Unabhängig davon fallen ein paar Sachen direkt auf
- Muss es JSP sein? Wenn das keine zwingende Anforderung ist, dann nutze lieber JSF 2.1/2.2
- Die Business logik hat in der View nix verloren. Kümmere dich in der View wirklich nur um die Anzeige und ggfls Entgegenenname der Benutzereingaben und Anzeigen von Systemmeldungen an den User usw. Die eigentlich Logik (hier das Speicher und lesen der Dateien usw) gehört (mitsamt gescheitem Erro handling) in eine getrennte Schicht.


----------



## fehlerfinder (15. Sep 2014)

mmh - mir fällt eine ganz andere Sache auf: wenn ich unten in den Links gucke, gibt's dort einen "baugleichen" Thread von 2004 (http://www.java-forum.org/allgemeines-ee/6938-probleme-file-renameto-bzw-file-delete.html.

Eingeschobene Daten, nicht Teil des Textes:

import Mathlib
import Summits.Ventures.PercRepro2.SwOutCrossBaseMark
import Summits.Ventures.PercRepro2.SwOutCrossBaseTypeM

/-!
# The cross base, for ANY cross graph: the type lemma with the mark anywhere but at `u` or a
dropped vertex (blind cell PercRepro2, night-4 g25, 2026-08-28; proofs/NIGHT4-G25.md §3)

`SwOutCrossBaseMark` §MarkType re-stated on the minimal record `fibKEEMin G`
(`conn_blue_anti_markM`, `mem_tgtU_of_betterFM_mark`); `conn_mono_mark` is reused.
-/

namespace Summit.Ventures.PercRepro2

namespace CrossArm

open Hull LocRows

variable {V E : Type*}

open scoped Classical

section MarkType

variable {ends : E → Sym2 V} {σ : Config E} {h u : V} {ι X κ : Type*} {U : ι → Set V}
  {p : X → V} {G : SimpleGraph X} {F : κ → Set V} [Fintype X] [DecidableEq X]
  [DecidableRel G.Adj] [Nonempty X] (hb : CrossBase ends σ h u U p G F)
include hb

omit [Fintype X] [DecidableEq X] [DecidableRel G.Adj] [Nonempty X] in
/-- **Blue connection is antitone in the type, the mark anywhere but at `u`, `p i`.** -/
theorem CrossBase.conn_blue_anti_markM (hup : ∀ i, ∃ e, ends e = s(u, p i))
    (hcross : ∀ i j, G.Adj i j → ∃ e, ends e = s(p i, p j)) {x x' : PtXG ι κ X G}
    (hx'B : ¬ LeakBX G x')
    (hord : BetterFM (fibKEEMin G) (typFM (fibKEEMin G) (toGen G x'))
      (typFM (fibKEEMin G) (toGen G x)))
    {l o : V} (hl : l ∉ strX h u U p F) (hou : o ≠ u) (hop : ∀ i, o ≠ p i)
    (hlh : ¬ Conn ends (blue (crossReal ends u U p G F σ x')) l h)
    (hlo : Conn ends (blue (crossReal ends u U p G F σ x')) l o) :
    Conn ends (blue (crossReal ends u U p G F σ x)) l o := by
  rw [hb.blue_crossReal] at hlh hlo ⊢
  obtain ⟨hfar, harm, hext, hlink, -⟩ := betterFM_iff.1 (betterFM_flip hord)
  exact hb.dual.conn_mono_mark hup hcross hx'B harm hfar hext
    (fun i m hi hm hr => (hlink i m ⟨hi, hm, hr⟩).2.2) hl hou hop hlh hlo

omit [Fintype X] [DecidableEq X] [DecidableRel G.Adj] [Nonempty X] in
/-- **THE TYPE LEMMA, the mark anywhere but at `u`, `p i`.** For non-leaking points `x ≤ x'`,
`l` outside the structure and `o ≠ u`, `o ≠ p i`: if the realisation of `x` lies in the
pulled-back conditioning `tgtU l h {S | o ∈ S}`, so does the realisation of `x'`. -/
theorem CrossBase.mem_tgtU_of_betterFM_mark [Fintype E] [DecidableEq E]
    (hup : ∀ i, ∃ e, ends e = s(u, p i))
    (hcross : ∀ i j, G.Adj i j → ∃ e, ends e = s(p i, p j)) {x x' : PtXG ι κ X G}
    (hxR : ¬ LeakRX G x) (hx'R : ¬ LeakRX G x') (hx'B : ¬ LeakBX G x')
    (hord : BetterFM (fibKEEMin G) (typFM (fibKEEMin G) (toGen G x'))
      (typFM (fibKEEMin G) (toGen G x)))
    {l o : V} (hl : l ∉ strX h u U p F) (hou : o ≠ u) (hop : ∀ i, o ≠ p i)
    (hx : crossReal ends u U p G F σ x ∈ tgtU ends l h {S | o ∈ S}) :
    crossReal ends u U p G F σ x' ∈ tgtU ends l h {S | o ∈ S} := by
  simp only [tgtU, Finset.mem_filter, Finset.mem_univ, true_and, Set.mem_setOf_eq,
    mem_cluster] at hx ⊢
  obtain ⟨hxh, hxo, hxb⟩ := hx
  obtain ⟨hfar, harm, hext, hlink, -⟩ := betterFM_iff.1 hord
  have hlh : ¬ Conn ends (crossReal ends u U p G F σ x) l h := fun hc => hxh (Or.inl hc)
  have h1 : h ∉ hull ends (crossReal ends u U p G F σ x') l := by
    intro hh
    have hlh' : l ∈ hull ends (crossReal ends u U p G F σ x') h := by
      rcases hh with hh | hh
      · exact Or.inl (conn_symm hh)
      · exact Or.inr (conn_symm hh)
    exact hl (hb.hull_crossReal_subset hup hcross hx'R hx'B hlh')
  refine ⟨h1, ?_, ?_⟩
  · exact hb.conn_mono_mark hup hcross hxR harm hfar hext
      (fun i m hi hm hr => (hlink i m ⟨hi, hm, hr⟩).2.2) hl hou hop hlh hxo
  · intro hc
    exact hxb (hb.conn_blue_anti_markM hup hcross hx'B hord hl hou hop
      (fun hc' => h1 (Or.inr hc')) hc)

end MarkType

end CrossArm

end Summit.Ventures.PercRepro2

Ist der auch von dir?

Bzgl. des Verweises auf JSF (von stg):
Warum meinst du, dass das File-Handling-Problem leichter mit JSF zu lösen ist? Datei-Operationen sollten doch von der benutzten Technologie unabhängig sein. Oder hat JSF da spezielle Funktionen im Gepäck? (ich kenne von JSF, außer dem Namen, nicht viel - daher meine ernst gemeinte Frage)


----------



## stg (19. Sep 2014)

fehlerfinder hat gesagt.:


> Bzgl. des Verweises auf JSF (von stg):
> Warum meinst du, dass das File-Handling-Problem leichter mit JSF zu lösen ist? Datei-Operationen sollten doch von der benutzten Technologie unabhängig sein. Oder hat JSF da spezielle Funktionen im Gepäck? (ich kenne von JSF, außer dem Namen, nicht viel - daher meine ernst gemeinte Frage)



Der Hinweis auf JSF (mit Facelets) war eher allgemein gedacht, da es (mal abgesehen von bestehenden alten Projekten) eigentlich keinen Grund mehr gibt so eine veraltete Technologie zu verwenden.
Moderne JSF-Komponentenframeworks (wie z.B. PrimeFaces) bieten aber in der Tat schon von Haus aus Up- und Download-Komponenten.

Unabhängig davon erscheint mir das gesamte Vorhaben des TE schon konzeptuell recht fragwürdig. Aber um da genauer beurteilen zu können, fehlen (mir) zusätzliche Informationen.


----------